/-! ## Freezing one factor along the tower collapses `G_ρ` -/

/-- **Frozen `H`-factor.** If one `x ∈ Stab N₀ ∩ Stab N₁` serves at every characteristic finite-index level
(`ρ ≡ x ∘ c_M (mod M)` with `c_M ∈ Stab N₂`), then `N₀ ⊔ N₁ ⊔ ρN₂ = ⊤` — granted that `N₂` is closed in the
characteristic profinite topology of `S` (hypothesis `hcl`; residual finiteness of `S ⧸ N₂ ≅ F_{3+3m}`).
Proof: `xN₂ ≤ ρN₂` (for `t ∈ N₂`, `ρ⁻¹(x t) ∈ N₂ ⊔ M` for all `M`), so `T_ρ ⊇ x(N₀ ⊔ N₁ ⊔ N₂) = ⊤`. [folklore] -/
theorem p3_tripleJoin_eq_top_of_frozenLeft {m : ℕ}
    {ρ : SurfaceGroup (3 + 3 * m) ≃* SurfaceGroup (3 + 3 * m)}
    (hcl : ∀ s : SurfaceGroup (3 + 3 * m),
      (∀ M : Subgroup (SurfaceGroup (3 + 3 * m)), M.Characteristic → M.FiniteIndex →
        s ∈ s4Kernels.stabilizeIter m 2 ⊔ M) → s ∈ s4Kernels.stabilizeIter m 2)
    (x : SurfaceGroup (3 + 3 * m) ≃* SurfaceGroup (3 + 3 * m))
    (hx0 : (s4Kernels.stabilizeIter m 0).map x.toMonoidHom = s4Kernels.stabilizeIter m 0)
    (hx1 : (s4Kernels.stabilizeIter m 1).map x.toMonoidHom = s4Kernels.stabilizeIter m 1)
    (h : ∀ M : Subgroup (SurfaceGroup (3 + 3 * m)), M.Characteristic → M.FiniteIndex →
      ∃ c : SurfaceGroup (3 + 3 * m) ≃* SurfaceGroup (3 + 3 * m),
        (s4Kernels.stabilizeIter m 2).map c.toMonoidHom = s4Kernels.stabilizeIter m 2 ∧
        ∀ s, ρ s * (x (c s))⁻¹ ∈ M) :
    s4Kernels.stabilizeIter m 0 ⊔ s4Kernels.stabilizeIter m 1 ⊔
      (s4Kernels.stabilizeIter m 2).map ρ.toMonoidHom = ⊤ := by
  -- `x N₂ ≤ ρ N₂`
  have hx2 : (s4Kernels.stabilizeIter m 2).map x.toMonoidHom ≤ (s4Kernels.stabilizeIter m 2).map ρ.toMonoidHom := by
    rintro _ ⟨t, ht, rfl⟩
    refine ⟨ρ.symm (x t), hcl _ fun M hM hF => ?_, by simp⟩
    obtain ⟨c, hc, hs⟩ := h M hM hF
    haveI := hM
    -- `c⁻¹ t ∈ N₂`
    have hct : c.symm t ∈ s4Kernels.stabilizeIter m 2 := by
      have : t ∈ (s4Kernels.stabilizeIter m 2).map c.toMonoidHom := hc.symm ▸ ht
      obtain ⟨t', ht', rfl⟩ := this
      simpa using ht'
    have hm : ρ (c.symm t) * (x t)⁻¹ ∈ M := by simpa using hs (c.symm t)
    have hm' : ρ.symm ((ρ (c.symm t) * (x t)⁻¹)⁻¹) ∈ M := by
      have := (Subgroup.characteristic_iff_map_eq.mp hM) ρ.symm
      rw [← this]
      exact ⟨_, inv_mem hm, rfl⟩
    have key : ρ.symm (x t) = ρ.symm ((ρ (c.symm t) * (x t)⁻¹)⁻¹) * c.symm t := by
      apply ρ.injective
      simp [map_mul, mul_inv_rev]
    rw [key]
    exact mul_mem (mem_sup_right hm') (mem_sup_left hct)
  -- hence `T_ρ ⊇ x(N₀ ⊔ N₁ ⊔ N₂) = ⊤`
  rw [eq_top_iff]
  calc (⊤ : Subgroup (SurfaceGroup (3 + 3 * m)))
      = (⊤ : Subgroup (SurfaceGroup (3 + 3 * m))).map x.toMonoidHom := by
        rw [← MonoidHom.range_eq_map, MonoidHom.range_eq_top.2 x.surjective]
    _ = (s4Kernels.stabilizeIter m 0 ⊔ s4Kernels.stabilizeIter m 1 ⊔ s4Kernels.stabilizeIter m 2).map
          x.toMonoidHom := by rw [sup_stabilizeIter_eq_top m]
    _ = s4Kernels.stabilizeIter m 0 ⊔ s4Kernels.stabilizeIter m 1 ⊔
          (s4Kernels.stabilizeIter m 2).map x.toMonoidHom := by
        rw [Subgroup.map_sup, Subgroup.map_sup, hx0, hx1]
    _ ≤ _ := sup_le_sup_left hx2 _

* * *

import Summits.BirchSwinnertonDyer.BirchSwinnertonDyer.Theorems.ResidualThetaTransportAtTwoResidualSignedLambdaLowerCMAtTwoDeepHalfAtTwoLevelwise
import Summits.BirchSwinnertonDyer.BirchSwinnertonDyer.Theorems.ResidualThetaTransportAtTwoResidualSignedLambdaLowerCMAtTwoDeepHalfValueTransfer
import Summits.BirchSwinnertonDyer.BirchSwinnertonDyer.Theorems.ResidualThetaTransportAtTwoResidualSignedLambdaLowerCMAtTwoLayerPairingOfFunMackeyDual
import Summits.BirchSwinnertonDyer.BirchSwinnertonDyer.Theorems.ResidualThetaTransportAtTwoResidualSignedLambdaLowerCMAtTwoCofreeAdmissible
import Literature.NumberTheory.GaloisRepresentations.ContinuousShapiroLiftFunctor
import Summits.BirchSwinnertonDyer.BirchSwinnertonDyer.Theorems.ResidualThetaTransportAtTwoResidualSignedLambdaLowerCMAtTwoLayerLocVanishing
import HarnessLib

* Task item *
When the line with "rw [Subgroup.map_sup, Subgroup.map_sup, hx0, hx1]" is reached in the data above, start copying there, and copy each line exactly until the line with "sup_le_sup_left hx2 _" has been copied; copy nothing else.

* Exercise answer *
        rw [Subgroup.map_sup, Subgroup.map_sup, hx0, hx1]
    _ ≤ _ := sup_le_sup_left hx2 _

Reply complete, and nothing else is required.